Excerpts from a dataset
####################

/-- **The registered stub (B) VERBATIM on X8 ∩ {`N` square-free}, from (conv₀) ∧ (MC↓•) on Sprung's
REAL `X^•(E/ℚ_∞)`, with (K•) and the cotorsion BY NAME** (`hK`, `h52`: Sprung 2024 §5.2; `h22`:
Sprung 2012 Thm. 2.2; `hlift` displayed). The header of `stub_chromaticDivisibility` (skeleton
`Cruxes/SprungLowerHalfAtThree/Lines/birth.lean`) with the single extra hypothesis
`W.IsSemistable (𝓞 ℚ)` (the printed scope of (K•)). `hconv` = (conv₀) on X8 (OPEN); `hdiv` = (MC↓•)
(OPEN). This is the instantiation of p455213's `stub_chromaticDivisibility_of_split` with
`Dual := Sprung2012.SharpFlatSelmerDualData`: the r0 residue of X8 ∩ {square-free} for crux 5's
clause (B) now reads «(conv₀) ∧ Sprung's Main Conj. 7.21 Eisenstein half for one colour», all ♯/♭
objects by name. CONDITIONAL; closes nothing; 0 cells move.
[cite: Sprung2012, Def. 7.11 and Main Conj. 7.21 (shape of `hdiv`)] [cite: Sprung2024, §5.2 Lemmas 5.5–5.9 (via `hK`)] -/
theorem stub_chromaticDivisibility_of_sharpFlatLowerDivisibility_semistable
    (h22 : Sprung2012.thm22_exists_isHondaSystem)
    (h52 : Sprung2024.sec52_sharpFlatSelmerDual_finite_torsion)
    (hK : Sprung2024.lem59_sharpFlatCharValue_rankZero)
    (hlift : ∀ (p : ℕ) [Fact p.Prime] (κ : ZpExtension ℚ p) (γ : Field.absoluteGaloisGroup ℚ),
      κ.IsCyclotomic → κ.IsTopGenerator γ →
      ∀ (v : HeightOneSpectrum (𝓞 ℚ)), (p : 𝓞 ℚ) ∈ v.asIdeal →
        ∃ g : Field.absoluteGaloisGroup (v.adicCompletion ℚ),
          κ.IsTopGenerator (resGalOfEmb (closureEmb (K := ℚ) (v.adicCompletion ℚ)) g))
    (hconv : ∀ (W : WeierstrassCurve ℚ) [W.IsElliptic] [W.IsGloballyMinimal] (p : ℕ) [Fact p.Prime],
      ClassX8 W p → Finite (W.selmerGroupPInfty p) → W.entireLFunction 1 ≠ 0)
    (hdiv : ∀ (W : WeierstrassCurve ℚ) [W.IsElliptic] [W.IsGloballyMinimal] (p : ℕ) [Fact p.Prime],
      ClassX8 W p → ∀ (κ : ZpExtension ℚ p) (γ : Field.absoluteGaloisGroup ℚ),
        κ.IsCyclotomic → κ.IsTopGenerator γ → IsCyclotomicVariable p γ →
      ∀ (v : HeightOneSpectrum (𝓞 ℚ)), (p : 𝓞 ℚ) ∈ v.asIdeal →
      ∀ (g : Field.absoluteGaloisGroup (v.adicCompletion ℚ)),
        κ.IsTopGenerator (resGalOfEmb (closureEmb (K := ℚ) (v.adicCompletion ℚ)) g) →
      ∀ (cneg : localPoints W (v.adicCompletion ℚ)) (c : ℕ → localPoints W (v.adicCompletion ℚ)),
        IsHondaSystem κ (closureEmb (K := ℚ) (v.adicCompletion ℚ)) W (W.frobeniusTrace p) g cneg c →
      ∀ (N : ℕ) (_ : NeZero N) (f : CuspForm (Gamma0 N) 2) (ϖ : ℚ) (Lsharp Lflat : IwasawaAlgebra p),
        IsNewformOf W f → (ϖ : ℝ) * W.realPeriodRat = plusPeriod f →
        IsSprungPair f p (W.frobeniusTrace p) Lsharp Lflat →
        ∃ col : Chroma,
          ∀ D : SharpFlatSelmerDualData W κ γ (closureEmb (K := ℚ) (v.adicCompletion ℚ))
            (W.frobeniusTrace p) g c col,
          ∃ gen h : IwasawaAlgebra p, D.charIdeal = Ideal.span {gen} ∧
            iwasawaToPowerSeries p gen =
              PowerSeries.C (ϖ : ℚ_[p]) * iwasawaToPowerSeries p (chromaticL col Lsharp Lflat * h)) :
    ∀ (W : WeierstrassCurve ℚ) [W.IsElliptic] [W.IsGloballyMinimal] (p : ℕ) [Fact p.Prime],
      Literature.NumberTheory.EllipticCurves.Rank1Residual.ClassX8 W p → W.IsSemistable (𝓞 ℚ) →
      ∀ (N : ℕ) (_ : NeZero N) (f : CuspForm (CongruenceSubgroup.Gamma0 N) 2) (ϖ : ℚ)
        (Lsharp Lflat : Literature.NumberTheory.EllipticCurves.IwasawaAlgebra p),
        Literature.NumberTheory.EllipticCurves.ModularForms.IsNewformOf W f →
        (ϖ : ℝ) * W.realPeriodRat = Literature.NumberTheory.EllipticCurves.ModularForms.plusPeriod f →
        Literature.NumberTheory.EllipticCurves.Sprung2017.IsSprungPair f p (W.frobeniusTrace p)
          Lsharp Lflat →
        ∃ (c : Literature.NumberTheory.EllipticCurves.Sprung2017.Chroma)
          (ξ : Literature.NumberTheory.EllipticCurves.IwasawaAlgebra p),
          (⟨ξ, 0, 0⟩ : Summit.BirchSwinnertonDyer.Rank1Residual.Supersingular.SignedDatum W p).EulerCharacteristic ∧
          ∃ h : Literature.NumberTheory.EllipticCurves.IwasawaAlgebra p,
            Literature.NumberTheory.EllipticCurves.iwasawaToPowerSeries p ξ =
              PowerSeries.C (ϖ : ℚ_[p]) *
                Literature.NumberTheory.EllipticCurves.iwasawaToPowerSeries p
                  (Literature.NumberTheory.EllipticCurves.Sprung2017.chromaticL c Lsharp Lflat * h) := by
  intro W _ _ p _ hX hsst N hN f ϖ Lsharp Lflat hf hϖ hSP
  exact chromaticDivisibility_of_sharpFlatLowerDivisibility h22 h52 hK hlift hdiv W p hX hsst
    (hconv W p hX) N hN f ϖ Lsharp Lflat hf hϖ hSP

####################

REQUIRED ACTION: Would you please repeat exactly the lines above, starting at the line with "(v.adicCompletion ℚ)) g))" and stopping at the line with "IsNewformOf W f → (ϖ", both included?

TASK OUTPUT:
          κ.IsTopGenerator (resGalOfEmb (closureEmb (K := ℚ) (v.adicCompletion ℚ)) g))
    (hconv : ∀ (W : WeierstrassCurve ℚ) [W.IsElliptic] [W.IsGloballyMinimal] (p : ℕ) [Fact p.Prime],
      ClassX8 W p → Finite (W.selmerGroupPInfty p) → W.entireLFunction 1 ≠ 0)
    (hdiv : ∀ (W : WeierstrassCurve ℚ) [W.IsElliptic] [W.IsGloballyMinimal] (p : ℕ) [Fact p.Prime],
      ClassX8 W p → ∀ (κ : ZpExtension ℚ p) (γ : Field.absoluteGaloisGroup ℚ),
        κ.IsCyclotomic → κ.IsTopGenerator γ → IsCyclotomicVariable p γ →
      ∀ (v : HeightOneSpectrum (𝓞 ℚ)), (p : 𝓞 ℚ) ∈ v.asIdeal →
      ∀ (g : Field.absoluteGaloisGroup (v.adicCompletion ℚ)),
        κ.IsTopGenerator (resGalOfEmb (closureEmb (K := ℚ) (v.adicCompletion ℚ)) g) →
      ∀ (cneg : localPoints W (v.adicCompletion ℚ)) (c : ℕ → localPoints W (v.adicCompletion ℚ)),
        IsHondaSystem κ (closureEmb (K := ℚ) (v.adicCompletion ℚ)) W (W.frobeniusTrace p) g cneg c →
      ∀ (N : ℕ) (_ : NeZero N) (f : CuspForm (Gamma0 N) 2) (ϖ : ℚ) (Lsharp Lflat : IwasawaAlgebra p),
        IsNewformOf W f → (ϖ : ℝ) * W.realPeriodRat = plusPeriod f →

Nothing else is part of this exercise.